Mucho peor es vivir
en “desajuste”
Por J. Valeriano Colque (*) |
La inflación de diciembre trepó entre 3,9 y 6,5 %, según los
dos índices de precios al consumidor (de Ciudad de Buenos Aires y San Luis) que
sugirió utilizar el Indec. Es el impacto de las expectativas de devaluación y
la posterior confirmación de la unificación cambiaria. Aquí también hay parte
del efecto de la quita de retenciones al sector agropecuario que hizo subir la
carne y otros alimentos. En los próximos meses, habrá otro impulso para la
inflación: la suba de las tarifas de luz y gas, que se está definiendo por
estos días.
A esto se agregan los empleados del sector público que
quedan sin empleo por la finalización o la revisión de contratos firmados con
la administración anterior. Así mirado, el ajuste luce terrible. Y,
probablemente, lo es en gran medida, no hay que minimizarlo. Pero, por más que
el “ajuste” sea visto como una mala palabra, mucho peor es vivir en
“desajuste”. La situación económica de los últimos cuatro años era imposible de
sostener. El deterioro de variables como la inflación, el déficit, la pérdida
de reservas, el atraso cambiario, el déficit energético o el deterioro de la
infraestructura, por nombrar las más importantes, socavaron los cimientos de un
modelo económico basado en el fogoneo del consumo, a cualquier costo.

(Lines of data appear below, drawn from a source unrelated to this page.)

/-- The value `Σ_l H_l(γ)·w^l` of the specialised relation, `H_l = kspec (Q l) D p q`. -/
theorem eval_conjFactor_kspec (Q : Fin (L + 1) → MvPolynomial (Fin 3) ℤ) {D : ℕ}
    (hD : ∀ l, ∀ s ∈ (Q l).support, s 1 ≤ D) (p : ℕ) {q : ℕ} (hq : q ≠ 0) (γ w : ℂ) :
    (conjFactor (fun l => kspec (Q l) D p q) γ).eval w =
      (q : ℂ) ^ D * ∑ l, MvPolynomial.aeval ![γ ^ q, (p : ℂ) / q, γ ^ p] (Q l) * w ^ (l : ℕ) := by
  rw [eval_conjFactor, Finset.mul_sum]
  refine Finset.sum_congr rfl fun l _ => ?_
  rw [aeval_kspec (Q l) (hD l) p hq, mul_assoc]

/-- Closeness of the specialised relation value to the (vanishing) original one. -/
theorem norm_sum_aeval_sub_le (Q : Fin (L + 1) → MvPolynomial (Fin 3) ℤ) {E : ℕ}
    (hE : ∀ l, ∀ s ∈ (Q l).support, ∀ i, s i ≤ E) {M : ℝ} (hM : 1 ≤ M) (x y : Fin 3 → ℂ)
    (hx : ∀ i, ‖x i‖ ≤ M) (hy : ∀ i, ‖y i‖ ≤ M) (w : ℂ)
    (hrel : ∑ l, MvPolynomial.aeval y (Q l) * w ^ (l : ℕ) = 0) :
    ‖∑ l, MvPolynomial.aeval x (Q l) * w ^ (l : ℕ)‖ ≤
      (∑ l, (lenMv (Q l) : ℝ)) * max 1 ‖w‖ ^ L * (E * M ^ (3 * E) * ∑ i, ‖x i - y i‖) := by
  rw [← sub_zero (∑ l, MvPolynomial.aeval x (Q l) * w ^ (l : ℕ)), ← hrel, ← Finset.sum_sub_distrib,
    Finset.sum_mul, Finset.sum_mul]
  refine (norm_sum_le _ _).trans (Finset.sum_le_sum fun l _ => ?_)
  rw [← sub_mul, norm_mul]
  have h1 := norm_mvAeval_sub_le (Q l) (hE l) hM x y hx hy
  have h2 : ‖w ^ (l : ℕ)‖ ≤ max 1 ‖w‖ ^ L := by
    rw [norm_pow]
    exact (pow_le_pow_left₀ (norm_nonneg _) (le_max_right _ _) _).trans
      (pow_le_pow_right₀ (le_max_left _ _) (Nat.lt_succ_iff.mp l.2))
  have h3 : 0 ≤ (lenMv (Q l) : ℝ) := by exact_mod_cast lenMv_nonneg _
  have h4 : 0 ≤ (E * M ^ (3 * E) * ∑ i, ‖x i - y i‖) := by positivity
  calc ‖MvPolynomial.aeval x (Q l) - MvPolynomial.aeval y (Q l)‖ * ‖w ^ (l : ℕ)‖
      ≤ (lenMv (Q l) * (E * M ^ (3 * E) * ∑ i, ‖x i - y i‖)) * max 1 ‖w‖ ^ L := by gcongr
    _ = (lenMv (Q l) : ℝ) * max 1 ‖w‖ ^ L * (E * M ^ (3 * E) * ∑ i, ‖x i - y i‖) := by ring
import Mathlib
import HarnessLib
import HarnessLib.Audit
import Summits.KontsevichZagierPeriods.Statement
import Literature.NumberTheory.Transcendental.KZProductIdeal
import HarnessLib.Audit.Status.Attr
import Literature.Probability.LatticeModels.MTP2DensityFree
import HarnessLib

/-!
# Density-free cMTP₂ (Fuchs–Wang 2026, §5 (5.1)); MTP₂ of the distribution function; left-tail decrease

CITATION HEADER.  Source: S. Fuchs, Y. Wang, *An MTP₂ property for conditional distributions*, arXiv:2607.24394
(v1, 27 July 2026) [FuchsWang2026], read 2026-08-21 from the arXiv copy (lit key `paper:arxiv-2607.24394`; page numbers
are those of the preprint).  Verbatim.  p. 2: "A function `h : ℝ^d → ℝ`, `d ≥ 2`, is said to be *multivariate totally
positive of order two* (mtp₂, for short) if the inequality `h(x)h(y) ≤ h(x ∧ y)h(x ∨ y)` (1.1) holds for all
`x, y ∈ ℝ^d` … The random vector `X` is said to be • MTP₂(X) if the distribution function of `X`, viewed as the mapping
`x ↦ P(X ≤ x)`, is mtp₂; • dMTP₂(X) if `X` has a density `f_X` with respect to the product probability measure
`⊗ P^{X_i}` and `f_X` is mtp₂."  Def. 1.1 (p. 2): "(1) Let `A` and `B` be two non-empty sets that form a partition of
`{1,2,…,d}`. The random vector `X = (X_A, X_B)` is said to be cMTP₂(X_B|X_A) if `X_A` has a density `f_{X_A}` with
respect to the product measure `⊗_{i∈A} P^{X_i}` and the mapping `(x_A, x_B) ↦ P(X_B ≤ x_B | X_A = x_A) f_{X_A}(x_A)` (1.2)
is mtp₂."  p. 6: "• LTD(X_B|X_A), *left tail decreasing* in `A`, if the mapping (whenever it exists)
`x_A ↦ P(X_B ≤ x_B | X_A ≤ x_A)` is non-increasing for all `x_B ∈ ℝ^{|B|}`. (2.4)"  §5, p. 21 (Discussion,
"Density-free dependence concepts"): "[29] therefore introduce a density-free extension of dMTP₂ for probability measures
in terms of lattice inequalities for probabilities of Borel sets. … A possible analogue for cMTP₂ can be defined as
follows: For a partition `A, B` of `{1,2,…,d}`, the random vector `X` is said to be cMTP₂^set(X_B|X_A) if
`P(X_A ∈ C, X_B ∈ (−∞,x_B]) P(X_A ∈ D, X_B ∈ (−∞,y_B]) ≤ P(X_A ∈ C ∨ D, X_B ∈ (−∞, x_B ∨ y_B]) P(X_A ∈ C ∧ D, X_B ∈ (−∞, x_B ∧ y_B])`
(5.1) for all `x_B, y_B ∈ ℝ^{|B|}` and all `C, D ∈ 𝓑(ℝ^{|A|})` such that `C ∨ D, C ∧ D ∈ 𝓑(ℝ^{|A|})`, where
`C ∨ D := {x ∨ y : x ∈ C, y ∈ D}`, `C ∧ D := {x ∧ y : x ∈ C, y ∈ D}`.  Establishing the equivalence between (5.1) and
(1.2) when `X_A` has a density … requires adapting the argument underlying the corresponding equivalence in [16, Theorem
3.10.14]. This adaptation, together with an analysis of closure properties under suitable modes of convergence, is left
for future research."  ([29] = Colangelo–Müller–Scarsini 2006, whose Definition 2 is the tree's
`Literature.Probability.LatticeModels.Affiliation.mIsSetTP2`; [16] = Müller–Stoyan 2002.)

## What is here: DEFINITIONS ONLY (statement level), in the tree's vocabulary

The paper's random vector `X = (X_A, X_B)` with a partition `A, B` of the coordinates is modelled as a measure `μ` on a
product `X × Y` of two measurable lattices (`X = ℝ^A`, `Y = ℝ^B` in the paper; the partition form on `δ → α` is
`IsCMTP2SetAt`), events `{X_A ∈ C, X_B ∈ (−∞, x_B]}` being the product sets `C ×ˢ Set.Iic x_B`.

* `IsCdfMTP2 μ` — "MTP₂(X)": the distribution function `x ↦ μ(−∞, x]` is an mtp₂ function (1.1).
* `IsCMTP2Set μ` — (5.1), cMTP₂^set(X_B|X_A), for all measurable `C, D` (the image sets `C ∧ D`, `C ∨ D` are read
  with outer measure when they are not measurable, exactly as in the tree's `mIsSetTP2`; for measurable images this is
  the printed clause).
* `IsCMTP2Box μ` — (5.1) restricted to closed order intervals `C = [a,b]`, `D = [a',b']` of `X` (then
  `C ∧ D = [a ∧ a', b ∧ b']`, `C ∨ D = [a ∨ a', b ∨ b']` on a product of chains).
* `IsLTD μ` — (2.4), LTD(X_B|X_A), in the cross-multiplied form used in the proof of Thm. 2.8 (2) (p. 7:
  "LTD(X_B|X_A) is equivalent to `P(X_A ≤ y_A, X_B ≤ x_B)P(X_A ≤ x_A, X_B ∈ ℝ^{|B|}) ≤ P(X_A ≤ x_A, X_B ≤ x_B)P(X_A ≤ y_A, X_B ∈ ℝ^{|B|})`
  for all `x_B` and all `x_A ≤ y_A` such that `P(X_A ≤ x_A) > 0`").
* `IsCMTP2SetAt p μ` — (5.1) for a law `μ` on `δ → α` and the partition `A = {i | p i}`, `B = {i | ¬ p i}`
  (transport along `MeasurableEquiv.piEquivPiSubtypeProd`).

Deliberately NOT here: the density notions dMTP₂ / cMTP₂ (1.2) (they need a reference product measure and a version of
the conditional distribution; the tree's density layer is `Literature.Probability.LatticeModels.MTP2FourFunctions`), SI
(2.5) (a statement about versions of conditional kernels; the Sahi cell's `IsCISae` is its `|B| = 1`, `A = [i−1]`
instance on the unit cube), and every theorem ABOUT (5.1) — the paper proves none (it poses the closure question), and
the Sahi cell's answers (box criterion, closure under weak convergence, CIS link, density comparison) are new results
that live under `Summits/CriticalPhenomena/PercolationContinuityZ3/Theorems/SahiCMTP2*.lean`.
-/

noncomputable section

namespace Literature.Probability.LatticeModels

open _root_.MeasureTheory Set
open scoped SetFamily

section Cdf

variable {Ω : Type*} [MeasurableSpace Ω] [Lattice Ω]

/-- **MTP₂ of the distribution function** ("MTP₂(X)", Fuchs–Wang p. 2 with (1.1); Karlin–Rinott's MTP₂ for the function
`x ↦ P(X ≤ x)`): `μ(−∞,x] μ(−∞,y] ≤ μ(−∞,x ∧ y] μ(−∞,x ∨ y]` for all `x, y`, on any measurable lattice.  Every measure
satisfying Colangelo–Müller–Scarsini's Definition 2 has it (`Affiliation.mIsSetTP2.iic_mul_iic_le`).
[cite: FuchsWang2026, §1 p. 2 (MTP₂(X)) and (1.1)] -/
def IsCdfMTP2 (μ : Measure Ω) : Prop :=
  ∀ x y : Ω, μ (Iic x) * μ (Iic y) ≤ μ (Iic (x ⊓ y)) * μ (Iic (x ⊔ y))

end Cdf

section Conditional

variable {X Y : Type*} [MeasurableSpace X] [MeasurableSpace Y] [Lattice X] [Lattice Y]

/-- **Density-free cMTP₂ of the second block given the first, Fuchs–Wang's (5.1)** `cMTP₂^set(X_B|X_A)`, for a measure
`μ` on `X × Y` (the law of `(X_A, X_B)`; `X = ℝ^A`, `Y = ℝ^B` in the paper):
`μ(C × (−∞,x]) μ(D × (−∞,y]) ≤ μ((C ∧ D) × (−∞,x ∧ y]) μ((C ∨ D) × (−∞,x ∨ y])` for all measurable `C, D ⊆ X` and all
`x, y ∈ Y`, where `C ∧ D = C ⊼ D = {c ⊓ d}`, `C ∨ D = C ⊻ D = {c ⊔ d}` (non-measurable images read with outer measure, as
in the tree's `mIsSetTP2`; the paper asks the inequality for those `C, D` whose images are Borel).
[cite: FuchsWang2026, §5 (5.1)] -/
def IsCMTP2Set (μ : Measure (X × Y)) : Prop :=
  ∀ ⦃C D : Set X⦄, MeasurableSet C → MeasurableSet D → ∀ x y : Y,
    μ (C ×ˢ Iic x) * μ (D ×ˢ Iic y) ≤ μ ((C ⊼ D) ×ˢ Iic (x ⊓ y)) * μ ((C ⊻ D) ×ˢ Iic (x ⊔ y))

/-- **The box form of (5.1)**: Fuchs–Wang's cMTP₂^set inequality for closed order intervals `C = [a,b]`, `D = [a',b']` of
the first block, `μ([a,b] × (−∞,x]) μ([a',b'] × (−∞,y]) ≤ μ([a ∧ a', b ∧ b'] × (−∞,x ∧ y]) μ([a ∨ a', b ∨ b'] × (−∞,x ∨ y])`
(on a product of chains `[a,b] ∧ [a',b'] = [a ∧ a', b ∧ b']` and `[a,b] ∨ [a',b'] = [a ∨ a', b ∨ b']`).
[cite: FuchsWang2026, §5 (5.1) (restricted to order intervals)] -/
def IsCMTP2Box (μ : Measure (X × Y)) : Prop :=
  ∀ (a b a' b' : X) (x y : Y),
    μ (Icc a b ×ˢ Iic x) * μ (Icc a' b' ×ˢ Iic y) ≤
      μ (Icc (a ⊓ a') (b ⊓ b') ×ˢ Iic (x ⊓ y)) * μ (Icc (a ⊔ a') (b ⊔ b') ×ˢ Iic (x ⊔ y))

/-- **Left tail decreasing in the first block, Fuchs–Wang's (2.4)** `LTD(X_B|X_A)` ("`x_A ↦ P(X_B ≤ x_B | X_A ≤ x_A)` is
non-increasing"), in the cross-multiplied form of the proof of Thm. 2.8 (2):
`μ((−∞,y_A] × (−∞,x_B]) μ((−∞,x_A] × Y) ≤ μ((−∞,x_A] × (−∞,x_B]) μ((−∞,y_A] × Y)` for `x_A ≤ y_A`.
[cite: FuchsWang2026, (2.4) and proof of Thm. 2.8 (2), p. 7] -/
def IsLTD (μ : Measure (X × Y)) : Prop :=
  ∀ ⦃xA yA : X⦄, xA ≤ yA → ∀ xB : Y,
    μ (Iic yA ×ˢ Iic xB) * μ (Iic xA ×ˢ univ) ≤ μ (Iic xA ×ˢ Iic xB) * μ (Iic yA ×ˢ univ)

end Conditional

section Partition

variable {δ : Type*} {α : Type*} [MeasurableSpace α] [Lattice α]

/-- **(5.1) in the paper's coordinates**: for a law `μ` of `X = (X_i)_{i ∈ δ}` on `δ → α` and the partition
`A = {i | p i}`, `B = {i | ¬ p i}` of the index set, `cMTP₂^set(X_B|X_A)` is `IsCMTP2Set` of the law of
`(X_A, X_B) = ((X_i)_{p i}, (X_i)_{¬ p i})` (transport along `MeasurableEquiv.piEquivPiSubtypeProd`).
[cite: FuchsWang2026, §5 (5.1) (partition form)] -/
def IsCMTP2SetAt (p : δ → Prop) [DecidablePred p] (μ : Measure (δ → α)) : Prop :=
  IsCMTP2Set (μ.map (MeasurableEquiv.piEquivPiSubtypeProd (fun _ : δ => α) p))

end Partition

end Literature.Probability.LatticeModels
import Summits.ValiantsHypothesis.ValiantsHypothesis.Theorems.LangWeilTransferTameResolutionSylvesterSizes
import Summits.ValiantsHypothesis.ValiantsHypothesis.Theorems.LangWeilTransferTameResolutionParamExplicit

/-!
# LangWeilTransfer, support item `TameResolution` (stmt-ValiantsHypothesis-6378) — sizes of the
# resultant `Res_U(q, q')`, of the Bézout cofactor `B` and of the specialisation point `c`

Route `LangWeilTransfer` of `ValiantsHypothesis` (conditional route; honest framing: bookkeeping,
nothing here bears on VP ≠ VNP). Quantitative pass, second link of the size chain (roadmap note
of val-lit-p6 g9, §4 (S)): from the sizes of `q` (`q_sizes`: `deg_U q ≤ N`, flattened coefficients
of total degree `≤ D'` and weight `≤ W'`, `1 ≤ W'`) we bound, for the data of
`exists_parametrisation_explicit`,
* `flat₁ Res` (`Res = resultant q q' (deg q) (deg q')`): weight `≤ (2N)! (N W')^{2N}`, degree `≤ 2N D'`;
* `flat₁ (B.coeff i)` (adjugate entries of the Sylvester matrix): the same bounds;
* the `Λ`-degree of `Res · lc q`, hence the specialisation point: `c_j ≤ 2N D' + D'`.
All maps commute with the injective flattening `flat₁ : ℤ[T][Λ] → ℤ[Fin (n+r)]`
(`resultant_map_map`, `sylvester_map_map`, `RingHom.map_adjugate`, `derivative_map`).

* `res_B_sizes`.
-/

noncomputable section

open MvPolynomial
open Literature.Computability.AlgebraicComplexity

-- the summit and the problem share the name `ValiantsHypothesis` (D-0017 single-conjunct layout)
set_option linter.dupNamespace false

namespace Summit.ValiantsHypothesis.ValiantsHypothesis.Theorems.LangWeilTransfer

variable {r n : ℕ}

/-- **Sizes of `Res`, `B`, `lc q` and `c`.** See the module docstring. -/
theorem res_B_sizes (q B : Polynomial (MvPolynomial (Fin n) (MvPolynomial (Fin r) ℤ))) {N D' W' : ℕ}
    (hN : 1 ≤ N) (hW' : 1 ≤ W') (hqN : q.natDegree ≤ N)
    (hqD : ∀ i, (rename finSumFinEquiv ((sumAlgEquiv ℤ (Fin n) (Fin r)).symm (q.coeff i))).totalDegree ≤ D')
    (hqW : ∀ i, weight (rename finSumFinEquiv ((sumAlgEquiv ℤ (Fin n) (Fin r)).symm (q.coeff i))) ≤ W')
    (hB : ∀ i : ℕ, B.coeff i = if h : i < q.natDegree then
      (Polynomial.sylvester q (Polynomial.derivative q) q.natDegree (Polynomial.derivative q).natDegree).adjugate
        (Fin.castAdd _ ⟨i, h⟩) ⟨0, by omega⟩ else 0)
    (c : Fin n → ℕ)
    (hc : ∀ j, c j ≤ (Polynomial.resultant q (Polynomial.derivative q) q.natDegree (Polynomial.derivative q).natDegree *
      q.leadingCoeff).totalDegree) :
    let flat₁ : MvPolynomial (Fin n) (MvPolynomial (Fin r) ℤ) →+* MvPolynomial (Fin (n + r)) ℤ :=
      (rename finSumFinEquiv : MvPolynomial (Fin n ⊕ Fin r) ℤ →ₐ[ℤ] MvPolynomial (Fin (n + r)) ℤ).toRingHom.comp
        (sumAlgEquiv ℤ (Fin n) (Fin r)).symm.toRingEquiv.toRingHom
    let Res := Polynomial.resultant q (Polynomial.derivative q) q.natDegree (Polynomial.derivative q).natDegree
    weight (flat₁ Res) ≤ (2 * N).factorial * (N * W') ^ (2 * N) ∧
    (flat₁ Res).totalDegree ≤ 2 * N * D' ∧
    (∀ i, weight (flat₁ (B.coeff i)) ≤ (2 * N).factorial * (N * W') ^ (2 * N)) ∧
    (∀ i, (flat₁ (B.coeff i)).totalDegree ≤ 2 * N * D') ∧
    (∀ j, c j ≤ 2 * N * D' + D') := by
  intro flat₁ Res
  classical
  have hflat : ∀ g, flat₁ g = rename finSumFinEquiv ((sumAlgEquiv ℤ (Fin n) (Fin r)).symm g) := fun g => rfl
  -- the flattened polynomial and its derivative
  set qf := q.map flat₁ with hqf
  have hder : (Polynomial.derivative q).map flat₁ = Polynomial.derivative qf := by
    rw [hqf, Polynomial.derivative_map]
  have hqfN : qf.natDegree ≤ N := (Polynomial.natDegree_map_le).trans hqN
  have hWc1 : 1 ≤ N * W' := Nat.le_trans hN (Nat.le_mul_of_pos_right _ hW')
  have hq_w : ∀ k, weight (qf.coeff k) ≤ N * W' := by
    intro k; rw [hqf, Polynomial.coeff_map, hflat]
    exact (hqW k).trans (Nat.le_mul_of_pos_left _ hN)
  have hq_w' : ∀ k, weight (qf.coeff k) ≤ W' := by
    intro k; rw [hqf, Polynomial.coeff_map, hflat]; exact hqW k
  have hq'_w : ∀ k, weight ((Polynomial.derivative qf).coeff k) ≤ N * W' :=
    fun k => weight_coeff_derivative_le qf hq_w' hqfN k
  have hq_d : ∀ k, (qf.coeff k).totalDegree ≤ D' := by
    intro k; rw [hqf, Polynomial.coeff_map, hflat]; exact hqD k
  have hq'_d : ∀ k, ((Polynomial.derivative qf).coeff k).totalDegree ≤ D' :=
    fun k => totalDegree_coeff_derivative_le qf hq_d k
  -- `m + n' ≤ 2N`
  set m := q.natDegree with hm
  set n' := (Polynomial.derivative q).natDegree with hn'
  have hmn : m + n' ≤ 2 * N := by
    have h1 : n' ≤ N := by
      rw [hn']
      exact ((Polynomial.natDegree_derivative_le q).trans (Nat.sub_le _ _)).trans hqN
    omega
  have hbound : (m + n').factorial * (N * W') ^ (m + n') ≤ (2 * N).factorial * (N * W') ^ (2 * N) :=
    Nat.mul_le_mul (Nat.factorial_le hmn) (Nat.pow_le_pow_right hWc1 hmn)
  -- the resultant
  have hResf : flat₁ Res = Polynomial.resultant qf (Polynomial.derivative qf) m n' := by
    rw [← hder, hqf, Polynomial.resultant_map_map]
  -- the Sylvester matrix and its adjugate under `flat₁`
  have hSylf : flat₁.mapMatrix (Polynomial.sylvester q (Polynomial.derivative q) m n') =
      Polynomial.sylvester qf (Polynomial.derivative qf) m n' := by
    rw [← hder, hqf, Polynomial.sylvester_map_map]
  have hadjf : ∀ i0 k0, flat₁ ((Polynomial.sylvester q (Polynomial.derivative q) m n').adjugate i0 k0) =
      (Polynomial.sylvester qf (Polynomial.derivative qf) m n').adjugate i0 k0 := by
    intro i0 k0
    have h := RingHom.map_adjugate flat₁ (Polynomial.sylvester q (Polynomial.derivative q) m n')
    rw [hSylf] at h
    have h' := congrArg (fun M => M i0 k0) h
    simpa only [RingHom.mapMatrix_apply, Matrix.map_apply] using h'
  refine ⟨?_, ?_, fun i => ?_, fun i => ?_, fun j => ?_⟩
  · rw [hResf]
    exact (weight_resultant_le qf (Polynomial.derivative qf) hq_w hq'_w).trans hbound
  · rw [hResf]
    refine (totalDegree_resultant_le qf (Polynomial.derivative qf) hq_d hq'_d).trans ?_
    exact Nat.mul_le_mul_right _ hmn
  · rw [hB i]
    split_ifs with h
    · rw [hadjf]
      exact (weight_adjugate_sylvester_le qf (Polynomial.derivative qf) hWc1 hq_w hq'_w _ _).trans hbound
    · rw [map_zero, weight_zero]; exact Nat.zero_le _
  · rw [hB i]
    split_ifs with h
    · rw [hadjf]
      refine (totalDegree_adjugate_sylvester_le qf (Polynomial.derivative qf) hq_d hq'_d _ _).trans ?_
      exact Nat.mul_le_mul_right _ hmn
    · rw [map_zero, totalDegree_zero]; exact Nat.zero_le _
  · -- `c_j ≤ deg_Λ (Res · lc q) ≤ deg (flat₁ (Res · lc q)) ≤ 2N D' + D'`
    refine (hc j).trans ?_
    have houter : ∀ g : MvPolynomial (Fin n) (MvPolynomial (Fin r) ℤ), g.totalDegree ≤ (flat₁ g).totalDegree := by
      intro g
      rw [hflat]
      have h1 : g.totalDegree ≤ ((sumAlgEquiv ℤ (Fin n) (Fin r)).symm g).totalDegree := by
        have := totalDegree_sumAlgEquiv_le (R := ℤ) ((sumAlgEquiv ℤ (Fin n) (Fin r)).symm g)
        rwa [AlgEquiv.apply_symm_apply] at this
      refine h1.trans ?_
      have h2 := totalDegree_rename_le (finSumFinEquiv (m := n) (n := r)).symm
        (rename finSumFinEquiv ((sumAlgEquiv ℤ (Fin n) (Fin r)).symm g))
      rw [rename_rename, Equiv.symm_comp_self, rename_id] at h2
      exact h2
    refine (houter _).trans ?_
    rw [map_mul]
    refine (totalDegree_mul _ _).trans (Nat.add_le_add ?_ ?_)
    · rw [hResf]
      refine (totalDegree_resultant_le qf (Polynomial.derivative qf) hq_d hq'_d).trans ?_
      exact Nat.mul_le_mul_right _ hmn
    · rw [Polynomial.leadingCoeff, hflat]
      exact hqD _

end Summit.ValiantsHypothesis.ValiantsHypothesis.Theorems.LangWeilTransfer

Son esos problemas los que generaron un estancamiento de la
economía, pese a que se agotaron todas las cajas posibles para seguir andando.
Para volver a crecer, para sentar las bases de un modelo
motorizado por la inversión, es necesario corregir esos desequilibrios: el cepo
cambiario, los impuestos distorsionados (Ganancias, Monotributo, retenciones,
autos y otros), las tarifas súper atrasadas (y con una gran disparidad
regional), el uso del sector público como empleador (en lugar de pensar en un
Estado prestador de servicios a los ciudadanos), entre otros.
Esta corrección tiene costos, pero también beneficios.
Algunos serán más inmediatos que otros: la eliminación de retenciones mejora la
rentabilidad de los productores; las modificaciones en Ganancias y el
Monotributo aumentarán el ingreso de quienes hoy tributan y los exportadores
incrementan su competitividad con la devaluación.
Pero es claro que este proceso es más una promesa de que en
el futuro las cosas estarán mejor (recordemos que el ajuste que generó Duhalde
cuando salió de la convertibilidad en 2002 sirvió de base para el crecimiento
de los años siguientes). Así lo ven, por ejemplo, muchos empresarios que
esperan que se sienten las bases para poder invertir y volver a crecer. También
los consumidores, que sufren una pérdida de su poder adquisitivo y retracción
del gasto por la suba de precios meses antes de las negociaciones paritarias
(algo que sucede siempre en esta época, pero que se acentuó ahora por la
devaluación).
Convertir las promesas electorales en realidad es la tarea
que el Gobierno tiene por delante. En esto se juega todo y tiene todas las
miradas encima (asalariados, empresarios, sindicalistas, inversores,
desocupados y jubilados, adherentes y oposición). Y, aunque parece que las
autoridades saben adónde quieren llegar, habrá que ver si pueden cumplirlo. El
camino no es fácil y todavía no se terminaron de ver los cimbronazos.